▶ _WORK INSTRUCTIONS_
Only one stretch of the data below is wanted: the lines starting at the one with "rw [htd, hdiv]" and ending at the one with "isHardSphereEulerSolution_of_isClassicalEulerSolution⟩", both included, given again exactly.

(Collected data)
import Literature.MathematicalPhysics.KineticTheory.HardSphereEuler
import Literature.Analysis.FluidPDE.MVWeakStrongUniqueness
import Summits.AtomisticToContinuum.HydrodynamicLimit.Theses.JParityClosure
import HarnessLib

/-!
# JParityClosure / ParityInBand — helper: the hard-sphere ↔ general-EOS bridge for step (iv)

Step (iv) of the intended proof of
`Summit.AtomisticToContinuum.HydrodynamicLimit.Theses.JParityClosure.ParityInBand` runs the
Březina–Feireisl weak(mv)–strong uniqueness theorem
(`Literature.Analysis.FluidPDE.CompressibleEuler.brezinaFeireisl2018_thm_3_3`, proved in the tree as
`…_holds`) for the hard-sphere equation of state. That fact is stated for classical solutions
`IsClassicalEulerSolution eos T ρ u ϑ` of the complete Euler system with a general `eos : EulerEOS`;
the conjunct's hypotheses deliver `IsHardSphereEulerSolution σ T ρ u θ`. This file records the
unfolding bridge between the two (the hard-sphere law is the monatomic gas with excess free energy
`χ ρ = hsCompressibility (ρσ³)`, `f ρ = hsExcessFreeEnergy (ρσ³)`), in both directions.
-/

namespace Summit.AtomisticToContinuum.HydrodynamicLimit.Theorems

open Literature.MathematicalPhysics.KineticTheory Literature.Analysis.FluidPDE
open Literature.Analysis.FluidPDE.CompressibleEuler

/-- The hard-sphere pressure law `hsPressure σ ρ ϑ = ρ ϑ Z(ρσ³)` IS the pressure of the complete
equation of state `EulerEOS.monatomicExcess χ f` with `χ ρ = hsCompressibility (ρσ³)`,
`f ρ = hsExcessFreeEnergy (ρσ³)` (monatomic gas with excess free energy: internal energy `3ϑ/2`,
entropy `3/2 log ϑ - log ρ - f ρ`) — definitionally. [folklore] -/
theorem hsPressure_eq_monatomicExcess_p (σ ρ ϑ : ℝ) :
    hsPressure σ ρ ϑ =
      (EulerEOS.monatomicExcess (fun r => hsCompressibility (r * σ ^ 3))
        (fun r => hsExcessFreeEnergy (r * σ ^ 3))).p ρ ϑ := rfl

/-- The total energy density of the hard-sphere gas is the complete-Euler energy
`ρ(|u|²/2 + e(ρ,ϑ))` of the monatomic-excess equation of state (`e = 3ϑ/2`). [folklore] -/
theorem totalEnergyDensity_eq_monatomicExcess (σ ρ ϑ : ℝ) (u : V3) :
    totalEnergyDensity ρ u ϑ =
      ρ * (‖u‖ ^ 2 / 2 + (EulerEOS.monatomicExcess (fun r => hsCompressibility (r * σ ^ 3))
        (fun r => hsExcessFreeEnergy (r * σ ^ 3))).e ρ ϑ) := rfl

/-- **Bridge (hard spheres → general EOS).** A classical solution of the hard-sphere compressible
Euler system on `[0,T) × 𝕋³` is a classical solution of the complete Euler system for the
monatomic-excess equation of state `χ ρ = hsCompressibility (ρσ³)`, `f ρ = hsExcessFreeEnergy (ρσ³)`
— field for field the same structure (unfolding). This is the form consumed by
`brezinaFeireisl2018_thm_3_3` in step (iv) of `ParityInBand`. [folklore] -/
theorem isClassicalEulerSolution_of_isHardSphereEulerSolution {σ T : ℝ} {ρ θ : ℝ → T3 → ℝ}
    {u : ℝ → T3 → V3} (h : IsHardSphereEulerSolution σ T ρ u θ) :
    IsClassicalEulerSolution
      (EulerEOS.monatomicExcess (fun r => hsCompressibility (r * σ ^ 3))
        (fun r => hsExcessFreeEnergy (r * σ ^ 3))) T ρ u θ where
  smooth_density := h.smooth_density
  smooth_velocity := h.smooth_velocity
  smooth_temperature := h.smooth_temperature
  density_pos := h.density_pos
  temperature_pos := h.temperature_pos
  mass := h.mass
  momentum := h.momentum
  energy := h.energy

/-- **Bridge (general EOS → hard spheres).** Conversely, a classical solution of the complete Euler
system for the hard-sphere monatomic-excess equation of state is a hard-sphere Euler solution.
[folklore] -/
theorem isHardSphereEulerSolution_of_isClassicalEulerSolution {σ T : ℝ} {ρ θ : ℝ → T3 → ℝ}
    {u : ℝ → T3 → V3}
    (h : IsClassicalEulerSolution
      (EulerEOS.monatomicExcess (fun r => hsCompressibility (r * σ ^ 3))
        (fun r => hsExcessFreeEnergy (r * σ ^ 3))) T ρ u θ) :
    IsHardSphereEulerSolution σ T ρ u θ where
  smooth_density := h.smooth_density
  smooth_velocity := h.smooth_velocity
  smooth_temperature := h.smooth_temperature
  density_pos := h.density_pos
  temperature_pos := h.temperature_pos
  mass := h.mass
  momentum := h.momentum
  energy := h.energy

/-- **Changing the equation of state off the solution's range.** If two complete equations of state
have the same pressure and the same internal energy at every state `(ρ(t,x), ϑ(t,x))`,
`t ∈ [0,T)`, visited by a classical solution for the first, then it is a classical solution for the
second (the Euler system only evaluates `p`, `e` along the solution; the one-sided time derivative
within `[0,T)` and the space derivatives only see these values). This is what lets step (iv) of
`ParityInBand` run BF18 with a globally `C²`/Gibbs/stable MODIFICATION of the hard-sphere law that
agrees with it in the packing band, where `DensityCap` keeps the solution. [folklore] -/
theorem isClassicalEulerSolution_congr_eos {eos eos' : EulerEOS} {T : ℝ} {ρ ϑ : ℝ → T3 → ℝ}
    {u : ℝ → T3 → V3} (h : IsClassicalEulerSolution eos T ρ u ϑ)
    (hp : ∀ t ∈ Set.Ico 0 T, ∀ x, eos'.p (ρ t x) (ϑ t x) = eos.p (ρ t x) (ϑ t x))
    (he : ∀ t ∈ Set.Ico 0 T, ∀ x, eos'.e (ρ t x) (ϑ t x) = eos.e (ρ t x) (ϑ t x)) :
    IsClassicalEulerSolution eos' T ρ u ϑ where
  smooth_density := h.smooth_density
  smooth_velocity := h.smooth_velocity
  smooth_temperature := h.smooth_temperature
  density_pos := h.density_pos
  temperature_pos := h.temperature_pos
  mass := h.mass
  momentum t ht x := by
    have hfun : (fun y => eos'.p (ρ t y) (ϑ t y)) = fun y => eos.p (ρ t y) (ϑ t y) :=
      funext fun y => hp t ht y
    rw [hfun]
    exact h.momentum t ht x
  energy t ht x := by
    have hE : ∀ s ∈ Set.Ico 0 T, (fun y => ρ s y * (‖u s y‖ ^ 2 / 2 + eos'.e (ρ s y) (ϑ s y))) =
        fun y => ρ s y * (‖u s y‖ ^ 2 / 2 + eos.e (ρ s y) (ϑ s y)) :=
      fun s hs => funext fun y => by rw [he s hs y]
    have htd : Literature.Analysis.FunctionSpaces.Torus.timeDerivWithin (Set.Ico 0 T)
          (fun s y => ρ s y * (‖u s y‖ ^ 2 / 2 + eos'.e (ρ s y) (ϑ s y))) t x =
        Literature.Analysis.FunctionSpaces.Torus.timeDerivWithin (Set.Ico 0 T)
          (fun s y => ρ s y * (‖u s y‖ ^ 2 / 2 + eos.e (ρ s y) (ϑ s y))) t x := by
      unfold Literature.Analysis.FunctionSpaces.Torus.timeDerivWithin
      refine derivWithin_congr (fun s hs => ?_) ?_
      · simp only [he s hs x]
      · simp only [he t ht x]
    have hdiv : (fun y => (ρ t y * (‖u t y‖ ^ 2 / 2 + eos'.e (ρ t y) (ϑ t y)) +
          eos'.p (ρ t y) (ϑ t y)) • u t y) =
        fun y => (ρ t y * (‖u t y‖ ^ 2 / 2 + eos.e (ρ t y) (ϑ t y)) + eos.p (ρ t y) (ϑ t y)) • u t y :=
      funext fun y => by rw [he t ht y, hp t ht y]
    rw [htd, hdiv]
    exact h.energy t ht x

/-- **Hard-sphere solutions for a band-modified equation of state.** If `eos'` has the hard-sphere
pressure `hsPressure σ` and the athermal internal energy `3ϑ/2` on a set `S` of states containing
every `(ρ(t,x), θ(t,x))`, `t ∈ [0,T)`, of a classical hard-sphere Euler solution, then that solution
is a classical solution of the complete Euler system for `eos'` — the form in which step (iv) feeds
`brezinaFeireisl2018_thm_3_3` (take `S = {ρσ³ < η₀} ∩ {ρ, ϑ > 0}` and `eos'` a global
`C²`/Gibbs/stable extension of the hard-sphere law off the band). [folklore] -/
theorem isClassicalEulerSolution_of_isHardSphereEulerSolution_of_eqOn {σ T : ℝ} {ρ θ : ℝ → T3 → ℝ}
    {u : ℝ → T3 → V3} (h : IsHardSphereEulerSolution σ T ρ u θ) {eos' : EulerEOS} {S : Set (ℝ × ℝ)}
    (hS : ∀ t ∈ Set.Ico 0 T, ∀ x, (ρ t x, θ t x) ∈ S)
    (hp : ∀ q ∈ S, eos'.p q.1 q.2 = hsPressure σ q.1 q.2)
    (he : ∀ q ∈ S, eos'.e q.1 q.2 = 3 / 2 * q.2) :
    IsClassicalEulerSolution eos' T ρ u θ :=
  isClassicalEulerSolution_congr_eos (isClassicalEulerSolution_of_isHardSphereEulerSolution h)
    (fun t ht x => hp _ (hS t ht x)) (fun t ht x => he _ (hS t ht x))

/-- The two solution notions coincide for the hard-sphere law (unfolding). [folklore] -/
theorem isHardSphereEulerSolution_iff_isClassicalEulerSolution {σ T : ℝ} {ρ θ : ℝ → T3 → ℝ}
    {u : ℝ → T3 → V3} :
    IsHardSphereEulerSolution σ T ρ u θ ↔
      IsClassicalEulerSolution
        (EulerEOS.monatomicExcess (fun r => hsCompressibility (r * σ ^ 3))
          (fun r => hsExcessFreeEnergy (r * σ ^ 3))) T ρ u θ :=
  ⟨isClassicalEulerSolution_of_isHardSphereEulerSolution,
    isHardSphereEulerSolution_of_isClassicalEulerSolution⟩

end Summit.AtomisticToContinuum.HydrodynamicLimit.Theorems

▶ _RESPONSE AREA_
    rw [htd, hdiv]
    exact h.energy t ht x

/-- **Hard-sphere solutions for a band-modified equation of state.** If `eos'` has the hard-sphere
pressure `hsPressure σ` and the athermal internal energy `3ϑ/2` on a set `S` of states containing
every `(ρ(t,x), θ(t,x))`, `t ∈ [0,T)`, of a classical hard-sphere Euler solution, then that solution
is a classical solution of the complete Euler system for `eos'` — the form in which step (iv) feeds
`brezinaFeireisl2018_thm_3_3` (take `S = {ρσ³ < η₀} ∩ {ρ, ϑ > 0}` and `eos'` a global
`C²`/Gibbs/stable extension of the hard-sphere law off the band). [folklore] -/
theorem isClassicalEulerSolution_of_isHardSphereEulerSolution_of_eqOn {σ T : ℝ} {ρ θ : ℝ → T3 → ℝ}
    {u : ℝ → T3 → V3} (h : IsHardSphereEulerSolution σ T ρ u θ) {eos' : EulerEOS} {S : Set (ℝ × ℝ)}
    (hS : ∀ t ∈ Set.Ico 0 T, ∀ x, (ρ t x, θ t x) ∈ S)
    (hp : ∀ q ∈ S, eos'.p q.1 q.2 = hsPressure σ q.1 q.2)
    (he : ∀ q ∈ S, eos'.e q.1 q.2 = 3 / 2 * q.2) :
    IsClassicalEulerSolution eos' T ρ u θ :=
  isClassicalEulerSolution_congr_eos (isClassicalEulerSolution_of_isHardSphereEulerSolution h)
    (fun t ht x => hp _ (hS t ht x)) (fun t ht x => he _ (hS t ht x))

/-- The two solution notions coincide for the hard-sphere law (unfolding). [folklore] -/
theorem isHardSphereEulerSolution_iff_isClassicalEulerSolution {σ T : ℝ} {ρ θ : ℝ → T3 → ℝ}
    {u : ℝ → T3 → V3} :
    IsHardSphereEulerSolution σ T ρ u θ ↔
      IsClassicalEulerSolution
        (EulerEOS.monatomicExcess (fun r => hsCompressibility (r * σ ^ 3))
          (fun r => hsExcessFreeEnergy (r * σ ^ 3))) T ρ u θ :=
  ⟨isClassicalEulerSolution_of_isHardSphereEulerSolution,
    isHardSphereEulerSolution_of_isClassicalEulerSolution⟩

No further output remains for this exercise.